import Summits.ResolutionOfSingularities.ResolutionOfSingularities.Theorems.WeightedInvariantLocalWeightedDropNCGameDecoratedWinsFinite
import Summits.ResolutionOfSingularities.ResolutionOfSingularities.Theorems.WeightedInvariantLocalWeightedDropNCResSettingStart

/-!
# TOT2-LINE, piece S-END in DECORATED form: the endgame `o ≤ 1` from the bare finite-win rung (binder `hR8`)

Crux item stmt-ResolutionOfSingularities-8899 `WeightedInvariant.LocalWeightedDrop` (route `ResolutionOfSingularities/WeightedInvariant`), ENGINE
skeleton v32, residual `stub_spaceNCRankDrop`, TOT2-LINE v1/v1.1 (res-L1-w43-lead-1), settings layer S-SET (res-L1-w43-stub-1:
`Decoration`, `Admissible`, `sqfRep`, …).  [OURS · L1 W4.3 · seat res-D-pv-006 (S-END); def-free; NOT a statement of any manuscript.]

THE DECORATED STATES of TOT2-LINE are the admissibly decorated positions `⟨(b, δ), Admissible b δ⟩` with germ `b` (every non-zero germ
carries one: `admissible_start`, S-SET `…NCResSettingStart`).
* `ne_zero_of_admissible` — admissibly decorated germs are non-zero;
* `dWinsTo_of_winsIn_admissible` — a finite-round win of the germ is a decorated win towards the target (by `DWinsTo.of_winsIn`, p530487);
* `winsIn_of_admissible_of_o_le_one`, **`dWinsTo_end_of_rung`** — THE ENDGAME IN DECORATED FORM from the BARE RUNG R8
  `hR8 : ∀ f, f.order = 1 → ∀ E, ∃ n, WinsIn GermIsNC n (f · ∏_{l∈E} X l)` (res-L1-w43-strat-1 CRITIQUE-TOT2-v1 §1; being kernelled as
  `tot_rung_r8`): every admissible decorated state with `o ≤ 1` wins towards «germ is `GermIsNC`» — `o = 0` is (T0) `germIsNC_of_admissible_of_o_eq_zero`
  (S-SET); at `o = 1` radical transport (`winsIn_of_dvd_pow` with `germIsNC_of_dvd_pow`) carries the R8 win of the total equation to the position.
  Instantiate `hR8` with the tree constant once R8 lands.
-/

set_option linter.dupNamespace false -- mandated namespace of this single-conjunct summit

namespace Summit.ResolutionOfSingularities.ResolutionOfSingularities.Theorems

namespace TameFourTupleDrop

open MvPowerSeries Literature.AlgebraicGeometry.Resolution

variable {k : Type} [Field k] {m : ℕ}

/-! ## Admissibly decorated germs -/

/-- An admissibly decorated germ is non-zero (its reduced total equation, a multiple of the squarefree `f ≠ 0`… divides a power of it). -/
theorem ne_zero_of_admissible {b : MvPowerSeries (Fin (m + 1)) k} {δ : Decoration k m} (h : Admissible b δ) : b ≠ 0 := by
  obtain ⟨⟨M, N, hdvd, -⟩, hsq, -⟩ := h
  intro hb
  rw [hb, zero_dvd_iff] at hdvd
  have htot : δ.total = 0 := (pow_eq_zero_iff (Nat.succ_ne_zero M)).mp hdvd
  have hf : δ.f ≠ 0 := hsq.ne_zero
  apply hf
  have hprod : (∏ l ∈ δ.E, (X l : MvPowerSeries (Fin (m + 1)) k)) ≠ 0 :=
    Finset.prod_ne_zero_iff.mpr fun l _ => (MvPowerSeries.prime_X' k l).ne_zero
  exact (mul_eq_zero.mp htot).resolve_right hprod

/-! ## Finite-round wins of admissibly decorated germs are decorated wins -/

/-- For the state type of admissibly decorated positions: a finite-round win of the germ is a decorated win towards `P ∘ germ`. -/
theorem dWinsTo_of_winsIn_admissible {P : MvPowerSeries (Fin (m + 1)) k → Prop}
    {σ : {p : MvPowerSeries (Fin (m + 1)) k × Decoration k m // Admissible p.1 p.2}} {n : ℕ} (hσ : WinsIn P n σ.1.1) :
    DWinsTo (fun τ : {p : MvPowerSeries (Fin (m + 1)) k × Decoration k m // Admissible p.1 p.2} => τ.1.1) (fun τ => P τ.1.1) σ :=
  DWinsTo.of_winsIn (germ := fun τ : {p : MvPowerSeries (Fin (m + 1)) k × Decoration k m // Admissible p.1 p.2} => τ.1.1)
    (fun τ => ne_zero_of_admissible τ.2) (fun b hb => ⟨⟨(b, Decoration.start (sqfRep b)), admissible_start hb⟩, rfl⟩) hσ

/-! ## The endgame `o ≤ 1` from the bare rung -/

/-- **THE ENDGAME FROM THE BARE RUNG, in rounds**: given R8 (`hR8`), every admissibly decorated germ with `o ≤ 1` is won within finitely many
rounds. -/
theorem winsIn_of_admissible_of_o_le_one
    (hR8 : ∀ f : MvPowerSeries (Fin (m + 1)) k, f.order = 1 → ∀ E : Finset (Fin (m + 1)),
      ∃ n, WinsIn (m := m) GermIsNC n (f * ∏ l ∈ E, X l))
    {b : MvPowerSeries (Fin (m + 1)) k} {δ : Decoration k m} (hadm : Admissible b δ) (ho : δ.o ≤ 1) :
    ∃ n, WinsIn (m := m) GermIsNC n b := by
  rcases Nat.eq_zero_or_pos δ.o with h0 | hpos
  · -- (T0): the position itself is already a normal crossing
    exact ⟨0, (winsIn_zero _ _).mpr (germIsNC_of_admissible_of_o_eq_zero hadm h0)⟩
  · -- `o = 1`: the total equation is won within finitely many rounds by R8; radical transport carries the win to `b`
    obtain ⟨⟨M, N, hbM, -⟩, hsq, -⟩ := hadm
    have hf : δ.f ≠ 0 := hsq.ne_zero
    have htot0 : δ.total ≠ 0 :=
      mul_ne_zero hf (Finset.prod_ne_zero_iff.mpr fun l _ => (MvPowerSeries.prime_X' k l).ne_zero)
    have horder : δ.f.order = 1 := by
      have hne : δ.f.order ≠ ⊤ := fun h => hf (order_eq_top_iff.mp h)
      have h := ENat.coe_toNat hne
      rw [show (δ.f.order).toNat = 1 from le_antisymm ho hpos] at h
      exact h.symm
    obtain ⟨n, hn⟩ := hR8 δ.f horder δ.E
    exact ⟨n, winsIn_of_dvd_pow (fun N b d hd hnc hbd => germIsNC_of_dvd_pow N b d hd hnc hbd) n M b δ.total htot0 hn hbM⟩

/-- **S-END IN DECORATED FORM (from the bare rung R8)**: on the state type of admissibly decorated positions, every state whose strict
transform has order `≤ 1` wins towards «the germ is a normal crossing». -/
theorem dWinsTo_end_of_rung
    (hR8 : ∀ f : MvPowerSeries (Fin (m + 1)) k, f.order = 1 → ∀ E : Finset (Fin (m + 1)),
      ∃ n, WinsIn (m := m) GermIsNC n (f * ∏ l ∈ E, X l))
    (σ : {p : MvPowerSeries (Fin (m + 1)) k × Decoration k m // Admissible p.1 p.2}) (ho : σ.1.2.o ≤ 1) :
    DWinsTo (fun τ : {p : MvPowerSeries (Fin (m + 1)) k × Decoration k m // Admissible p.1 p.2} => τ.1.1)
      (fun τ => GermIsNC τ.1.1) σ := by
  obtain ⟨n, hn⟩ := winsIn_of_admissible_of_o_le_one hR8 σ.2 ho
  exact dWinsTo_of_winsIn_admissible hn

end TameFourTupleDrop

end Summit.ResolutionOfSingularities.ResolutionOfSingularities.Theorems
import Mathlib
import Summits.Ventures.PercRepro2.Tail2DBlockCalc
import Summits.Ventures.PercRepro2.Tail2DHarrisSP
import Summits.Ventures.PercRepro2.Tail2DFlowOneBlocks
import Summits.Ventures.PercRepro2.Tail2DFlowOneStep01
import Summits.Ventures.PercRepro2.Tail2DParFin

/-!
# Words of `k` flow-one factors: flipping reds and unflipping blues
(seat mine-b, cell pub-perc-repro2; conjectures/MINE-B.md §43)

The combinatorics of the diagonal certificate of `Tail2DParFinDiag.lean`: turning a set `J` of red positions of a
word blue (`flipSet`) and back (`unflip`), the letter counts of the results, and the recovery of the word and the set.
-/

namespace Summit.Ventures.PercRepro2.Tail2D

open V2Closure Finset

section Flip

variable (k : ℕ)

/-- the red positions of a word -/
def redSet (w : Fin k → Ltr) : Finset (Fin k) := Finset.univ.filter (fun i => w i = Ltr.R)

/-- turn the letters on `J` blue -/
def flipSet (w : Fin k → Ltr) (J : Finset (Fin k)) : Fin k → Ltr := fun i => if i ∈ J then Ltr.B else w i

/-- `#R(w) = #redSet w` -/
theorem nR_eq_card_redSet (w : Fin k → Ltr) : nR k w = (redSet k w).card := rfl

/-- flipping a set of reds: the number of `B`s grows by the size of the set -/
theorem nB_flipSet (w : Fin k → Ltr) (J : Finset (Fin k)) (hJ : J ⊆ redSet k w) :
    nB k (flipSet k w J) = nB k w + J.card := by
  unfold nB flipSet
  have e : (Finset.univ.filter (fun i => (if i ∈ J then Ltr.B else w i) = Ltr.B))
      = J ∪ Finset.univ.filter (fun i => w i = Ltr.B) := by
    ext i
    simp only [Finset.mem_filter, Finset.mem_univ, true_and, Finset.mem_union]
    by_cases hi : i ∈ J
    · simp [hi]
    · simp [hi]
  rw [e, Finset.card_union_of_disjoint, add_comm]
  rw [Finset.disjoint_left]
  intro i hi hi'
  have := hJ hi
  simp only [redSet, Finset.mem_filter, Finset.mem_univ, true_and] at this hi'
  rw [this] at hi'
  exact Ltr.noConfusion hi'

/-- flipping a set of reds: the number of `R`s drops by the size of the set -/
theorem nR_flipSet (w : Fin k → Ltr) (J : Finset (Fin k)) (hJ : J ⊆ redSet k w) :
    nR k (flipSet k w J) + J.card = nR k w := by
  unfold nR flipSet
  have e : Finset.univ.filter (fun i => w i = Ltr.R)
      = (Finset.univ.filter (fun i => (if i ∈ J then Ltr.B else w i) = Ltr.R)) ∪ J := by
    ext i
    simp only [Finset.mem_filter, Finset.mem_univ, true_and, Finset.mem_union]
    by_cases hi : i ∈ J
    · have := hJ hi
      simp only [redSet, Finset.mem_filter, Finset.mem_univ, true_and] at this
      simp [hi, this]
    · simp [hi]
  rw [e, Finset.card_union_of_disjoint]
  rw [Finset.disjoint_left]
  intro i hi hi'
  simp only [Finset.mem_filter, Finset.mem_univ, true_and, if_pos hi'] at hi
  exact Ltr.noConfusion hi

/-- flipping reds is a letterwise `R ≼ B` move -/
theorem flipSet_dom_cond (w : Fin k → Ltr) (J : Finset (Fin k)) (hJ : J ⊆ redSet k w) (i : Fin k) :
    w i = flipSet k w J i ∨ (w i = Ltr.R ∧ flipSet k w J i = Ltr.B) := by
  unfold flipSet
  by_cases hi : i ∈ J
  · right
    have := hJ hi
    simp only [redSet, Finset.mem_filter, Finset.mem_univ, true_and] at this
    exact ⟨this, by simp [hi]⟩
  · left; simp [hi]

/-- the reds of a word, turned blue on `J ⊆ redSet w`, determine `J`: `J = {i : w i = R ∧ flipSet w J i = B}` -/
theorem flipSet_recover (w : Fin k → Ltr) (J : Finset (Fin k)) (hJ : J ⊆ redSet k w) :
    Finset.univ.filter (fun i => w i = Ltr.R ∧ flipSet k w J i = Ltr.B) = J := by
  ext i
  simp only [Finset.mem_filter, Finset.mem_univ, true_and, flipSet]
  by_cases hi : i ∈ J
  · have := hJ hi
    simp only [redSet, Finset.mem_filter, Finset.mem_univ, true_and] at this
    simp [hi, this]
  · simp only [hi, if_false, iff_false, not_and]
    intro h h'
    rw [h] at h'
    exact Ltr.noConfusion h'

/-- a word is recovered from its flip and the flipped set -/
theorem flipSet_unflip (w : Fin k → Ltr) (J : Finset (Fin k)) (hJ : J ⊆ redSet k w) :
    (fun i => if i ∈ J then Ltr.R else flipSet k w J i) = w := by
  ext i
  unfold flipSet
  by_cases hi : i ∈ J
  · have := hJ hi
    simp only [redSet, Finset.mem_filter, Finset.mem_univ, true_and] at this
    simp [hi, this]
  · simp [hi]

/-- the blue positions of a word -/
def blueSet (w : Fin k → Ltr) : Finset (Fin k) := Finset.univ.filter (fun i => w i = Ltr.B)

/-- turn the letters on `J` red -/
def unflip (w : Fin k → Ltr) (J : Finset (Fin k)) : Fin k → Ltr := fun i => if i ∈ J then Ltr.R else w i

/-- `#B(w) = #blueSet w` -/
theorem nB_eq_card_blueSet (w : Fin k → Ltr) : nB k w = (blueSet k w).card := rfl

/-- the unflipped set is red in the unflipped word -/
theorem unflip_sub_redSet (w : Fin k → Ltr) (J : Finset (Fin k)) : J ⊆ redSet k (unflip k w J) := by
  intro i hi
  simp only [redSet, unflip, Finset.mem_filter, Finset.mem_univ, true_and, if_pos hi]

/-- flipping back the unflipped set recovers the word, when the set was blue -/
theorem flipSet_unflip_eq (w : Fin k → Ltr) (J : Finset (Fin k)) (hJ : J ⊆ blueSet k w) :
    flipSet k (unflip k w J) J = w := by
  ext i
  simp only [flipSet, unflip]
  by_cases hi : i ∈ J
  · have := hJ hi
    simp only [blueSet, Finset.mem_filter, Finset.mem_univ, true_and] at this
    simp [hi, this]
  · simp [hi]

/-- the reds of the unflipped word -/
theorem nR_unflip (w : Fin k → Ltr) (J : Finset (Fin k)) (hJ : J ⊆ blueSet k w) :
    nR k (unflip k w J) = nR k w + J.card := by
  have h := nR_flipSet k (unflip k w J) J (unflip_sub_redSet k w J)
  rw [flipSet_unflip_eq k w J hJ] at h
  exact h.symm

/-- the blues of the unflipped word -/
theorem nB_unflip (w : Fin k → Ltr) (J : Finset (Fin k)) (hJ : J ⊆ blueSet k w) :
    nB k (unflip k w J) + J.card = nB k w := by
  have h := nB_flipSet k (unflip k w J) J (unflip_sub_redSet k w J)
  rw [flipSet_unflip_eq k w J hJ] at h
  exact h.symm

/-- a word whose flip on `J ⊆ redSet` is `w₁` is the unflip of `w₁` on `J` -/
theorem eq_unflip_of_flipSet (w w₁ : Fin k → Ltr) (J : Finset (Fin k)) (hJ : J ⊆ redSet k w)
    (h : flipSet k w J = w₁) : w = unflip k w₁ J := by
  have := flipSet_unflip k w J hJ
  rw [h] at this
  exact this.symm

/-- a flip on `J ⊆ redSet w` equal to `w₁` forces `J ⊆ blueSet w₁` -/
theorem sub_blueSet_of_flipSet (w w₁ : Fin k → Ltr) (J : Finset (Fin k))
    (h : flipSet k w J = w₁) : J ⊆ blueSet k w₁ := by
  intro i hi
  have := congrFun h i
  simp only [flipSet, if_pos hi] at this
  simp only [blueSet, Finset.mem_filter, Finset.mem_univ, true_and]
  exact this.symm

end Flip


end Summit.Ventures.PercRepro2.Tail2D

--------

WHAT TO DO | Using the records above, report each line with the string "rounds".

TASK SOLUTION |
/-- **THE ENDGAME FROM THE BARE RUNG, in rounds**: given R8 (`hR8`), every admissibly decorated germ with `o ≤ 1` is won within finitely many
rounds. -/
  · -- `o = 1`: the total equation is won within finitely many rounds by R8; radical transport carries the win to `b`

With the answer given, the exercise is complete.